Una representación artística es una forma de expresión, una forma de contar algo de forma que los actores "se ponen en lugar de" el interpretado y sienten lo mismo que él. Es la forma de empatía llevada al arte. Pero luego, acabada la función cada uno regresa a su casa siendo él mismo y olvidando por unas horas el papel que ha representado.

La existencia, o sea, la totalidad de cosas y sucesos que forman parte de esta intrincada red de acontecimientos tiene un código o patrón que no puede ser accedido por los medios convencionales, como cabía de esperar. Y la forma de acceder al patrón no puede ser como la de un constructor de puzzles que ve desde una posición idónea toda la jugada, donde sobra una pieza y falta otra y va componiendo el entramado. Esto es muy aburrido, la composición de un entramado donde todo es posible visto desde tal posición es totalmente tedioso. Así que hay que improvisar y crear lo que los hindúes han llamado "el drama cósmico".
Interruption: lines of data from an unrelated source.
/-- **`zpCorank (H¹_{𝓕_nr^{Sf}}/H¹_{𝓕_nr}) = Σ_{w∈Sf} [Γ:Γ_w] · corank_{ℤ_p} H¹(ker κ ⊓ D_w, (F/𝒪)(θ))`**
granted a SURJECTION `Φ : H¹_{𝓕_nr^{Sf}}(K_∞, (F/𝒪)(θ)) ↠ ∏_{w∈Sf} ∏_{i<[Γ:Γ_w]} H¹(ker κ ⊓ D_w, (F/𝒪)(θ))`
with kernel `H¹_{𝓕_nr}` (e.g. `c ↦ (res_{ker κ ⊓ D_w}(conj_{γ^i} c))_{w,i}`, onto by the
surjectivity of the global-to-local map — PW Prop. A.2 / Greenberg Prop. 2.6.3 with the local
Shapiro surjectivity — and with kernel `H¹_{𝓕_nr}` because unramified = locally trivial at these
`w`): for `θ^{p−1} = 1`, `Sf` a finite set of places `w ∤ p` finitely decomposed in the
`ℤ_p`-extension `κ`. Each factor is `p`-primary with FINITE `p`-torsion
(`CharLocalTorsionBound.natCard_torsionBy_localH1_charModule_le`), so `zpCorank` is additive.
[cite: KellerYin2024, Prop. 1.2.5 and proof (eq:Gr to imp) (arXiv:2402.12781v2 TeX L780–800)]
[cite: GreenbergVatsal2000, §2 Cor. (2.3), Prop. (2.4)] [cite: PollackWeston2011, App. A Prop. A.2] -/
theorem zpCorank_unrSelmer_quotient_eq_sum_of_surjective
    (hθ : ∀ σ : absoluteGaloisGroup K, θ σ ^ (p - 1) = 1)
    (hSfp : ∀ w ∈ Sf, ((p : ℕ) : 𝓞 K) ∉ w.asIdeal)
    (hSfdec : ∀ w ∈ Sf, ¬ (decomp w ≤ κ.kerSubgroup))
    {J : ↥Sf → Type} [∀ w, Fintype (J w)]
    (hJ : ∀ w : ↥Sf, Fintype.card (J w) = numPlacesAbove κ (w : HeightOneSpectrum (𝓞 K)))
    (Φ : ↥(unrSelmer κ (charModule (∅ : Set (PadicAlgCl p)) θ) vbar
        (↑Sf : Set (HeightOneSpectrum (𝓞 K)))) →+
      (∀ w : ↥Sf, J w →
        Literature.NumberTheory.EllipticCurves.subgroupH1
          (κ.kerSubgroup ⊓ decomp (w : HeightOneSpectrum (𝓞 K))) (charModule (∅ : Set (PadicAlgCl p)) θ)))
    (hΦ : Surjective Φ)
    (hker : Φ.ker = (unrSelmer κ (charModule (∅ : Set (PadicAlgCl p)) θ) vbar
      (∅ : Set (HeightOneSpectrum (𝓞 K)))).addSubgroupOf
        (unrSelmer κ (charModule (∅ : Set (PadicAlgCl p)) θ) vbar (↑Sf : Set (HeightOneSpectrum (𝓞 K))))) :
    zpCorank (↥(unrSelmer κ (charModule (∅ : Set (PadicAlgCl p)) θ) vbar
        (↑Sf : Set (HeightOneSpectrum (𝓞 K)))) ⧸
      (unrSelmer κ (charModule (∅ : Set (PadicAlgCl p)) θ) vbar
        (∅ : Set (HeightOneSpectrum (𝓞 K)))).addSubgroupOf
          (unrSelmer κ (charModule (∅ : Set (PadicAlgCl p)) θ) vbar
            (↑Sf : Set (HeightOneSpectrum (𝓞 K))))) p =
      ∑ w ∈ Sf, numPlacesAbove κ w *
        zpCorank (Literature.NumberTheory.EllipticCurves.subgroupH1 (κ.kerSubgroup ⊓ decomp w)
          (charModule (∅ : Set (PadicAlgCl p)) θ)) p := by
  have htor : ∀ m : charModule (∅ : Set (PadicAlgCl p)) θ, ∃ k : ℕ, p ^ k • m = 0 :=
    GreenbergSelmer.exists_pow_smul_cofree_eq_zero (∅ : Set (PadicAlgCl p)) θ
  have hfin : ∀ (w : ↥Sf) (_ : J w),
      Finite ((Literature.NumberTheory.EllipticCurves.subgroupH1
        (κ.kerSubgroup ⊓ decomp (w : HeightOneSpectrum (𝓞 K)))
          (charModule (∅ : Set (PadicAlgCl p)) θ))[(p : ℤ)]) := fun w _ ↦
    (natCard_torsionBy_localH1_charModule_le θ κ hθ (hSfp w w.2) (hSfdec w w.2)).1
  rw [zpCorank_quotient_eq_sum_sum_of_surjective (hfin := hfin) _ _ Φ hΦ hker
    (fun w _ x ↦ exists_pow_smul_localH1_eq_zero κ htor (w : HeightOneSpectrum (𝓞 K)) x)]
  rw [← Finset.sum_coe_sort Sf]
  refine Finset.sum_congr rfl fun w _ ↦ ?_
  rw [Finset.sum_const, Finset.card_univ, hJ w, smul_eq_mul]

/-- **`Σ_{w∈Sf} charLocalLambda ∅ κ θ w ≤ zpCorank (H¹_{𝓕_nr^{Sf}}/H¹_{𝓕_nr}) p`** — the CONCLUSION of
`KellerYin2024.prop125_residualPair_unrSelmer_corank_ge` for the character `θ` (`θ^{p−1} = 1`),
granted a surjection `Φ : H¹_{𝓕_nr^{Sf}}(K_∞, (F/𝒪)(θ)) ↠ ∏_{w∈Sf} ∏_{i<[Γ:Γ_w]} H¹(ker κ ⊓ D_w, (F/𝒪)(θ))`
with kernel `H¹_{𝓕_nr}` (`Sf` = places `w ∤ p` finitely decomposed in `K_∞`, e.g. the primes over
`N_E` under (Heeg), `exists_mem_decomp_apply_ne_one_of_heegner`). Corank bookkeeping
(`zpCorank_unrSelmer_quotient_eq_sum_of_surjective`) + the per-place LOWER bound of KY Lemma 1.1.1
(`CharLocalTameCorank.charLocalLambda_le_numPlacesAbove_mul_zpCorank_localH1`:
`charLocalLambda = [Γ:Γ_w]·𝟙[θ(Frob_w) ≡ Nw] ≤ [Γ:Γ_w]·corank H¹(ker κ ⊓ D_w, (F/𝒪)(θ))`).
[cite: KellerYin2024, Prop. 1.2.5 and proof (arXiv:2402.12781v2 TeX L780–800), Lemma 1.1.1 (L455–462)]
[cite: CastellaGrossiLeeSkinner2022, Prop. 1.2.5 (eq:sur1)–(eq:sur2), Lemma 1.1.1]
[cite: PollackWeston2011, App. A Prop. A.2] [cite: GreenbergVatsal2000, §2 Cor. (2.3), Prop. (2.4)] -/
theorem sum_charLocalLambda_le_zpCorank_unrSelmer_quotient_of_surjective
    (hθ : ∀ σ : absoluteGaloisGroup K, θ σ ^ (p - 1) = 1)
    (hSfp : ∀ w ∈ Sf, ((p : ℕ) : 𝓞 K) ∉ w.asIdeal)
    (hSfdec : ∀ w ∈ Sf, ¬ (decomp w ≤ κ.kerSubgroup))
    {J : ↥Sf → Type} [∀ w, Fintype (J w)]
    (hJ : ∀ w : ↥Sf, Fintype.card (J w) = numPlacesAbove κ (w : HeightOneSpectrum (𝓞 K)))
    (Φ : ↥(unrSelmer κ (charModule (∅ : Set (PadicAlgCl p)) θ) vbar
        (↑Sf : Set (HeightOneSpectrum (𝓞 K)))) →+
      (∀ w : ↥Sf, J w →
        Literature.NumberTheory.EllipticCurves.subgroupH1
          (κ.kerSubgroup ⊓ decomp (w : HeightOneSpectrum (𝓞 K))) (charModule (∅ : Set (PadicAlgCl p)) θ)))
    (hΦ : Surjective Φ)
    (hker : Φ.ker = (unrSelmer κ (charModule (∅ : Set (PadicAlgCl p)) θ) vbar
      (∅ : Set (HeightOneSpectrum (𝓞 K)))).addSubgroupOf
        (unrSelmer κ (charModule (∅ : Set (PadicAlgCl p)) θ) vbar (↑Sf : Set (HeightOneSpectrum (𝓞 K))))) :
    ∑ w ∈ Sf, charLocalLambda (∅ : Set (PadicAlgCl p)) κ θ w ≤
      zpCorank (↥(unrSelmer κ (charModule (∅ : Set (PadicAlgCl p)) θ) vbar
          (↑Sf : Set (HeightOneSpectrum (𝓞 K)))) ⧸
        (unrSelmer κ (charModule (∅ : Set (PadicAlgCl p)) θ) vbar
          (∅ : Set (HeightOneSpectrum (𝓞 K)))).addSubgroupOf
            (unrSelmer κ (charModule (∅ : Set (PadicAlgCl p)) θ) vbar
              (↑Sf : Set (HeightOneSpectrum (𝓞 K))))) p := by
  rw [zpCorank_unrSelmer_quotient_eq_sum_of_surjective θ κ vbar Sf hθ hSfp hSfdec hJ Φ hΦ hker]
  exact Finset.sum_le_sum fun w hw ↦
    charLocalLambda_le_numPlacesAbove_mul_zpCorank_localH1 θ κ hθ (hSfp w hw) (hSfdec w hw)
El hacedor del puzzle debe ser cada una de las piezas que conforman la maraña. Pero no debe saberlo, a fin de poder experimentar todos los puntos de vista, todos los lados, todas las zonas de la maraña.

Entonces aparece el alegre, el triste, la piedra, el soplo, la lagartija, un rayo de sol, otro rayo de sol, y otro y otro, una respiración, una niña que chilla, un planeta que se acaba, un meditador, uno que sufre por que esta mañana amaneció lloviendo, uno que ve horrorizado cómo un brazo de su compañero de viaje en aquél avión que acaba de tener un "serio problema" le pasa por delante y la última visión que tiene del mundo son las vísceras de su querido amigo, una flor que se abre, una araña descuartizando un insecto...

La representación cósmica está aconteciendo. Lleva aconteciendo un Kalpa y dejará de acontecer otro Kalpa, porque ha de ser así, por que hay un "on" y hay un "off".
"On" cuando despertamos por la mañana, cuando nacemos, cuando sale el sol, cuando empieza a llover y cuando las lagrimas empiezan a caer por la mejilla.
"Off" cuando dormimos, cuando morimos, cuando se pone el sol, cuando para de llover y cuando la sonrisa aparta de un plumazo la última gota de dolor, por ahora.

Bienvenidos al drama cósmico, al universo consciente. Consciente en todos los oídos, en todos los ojos, en todos los sentires, en todos los abrazos y en todos los disparos.
El universo consciente que conoce TODO, pero que no se recuerda a sí mismo.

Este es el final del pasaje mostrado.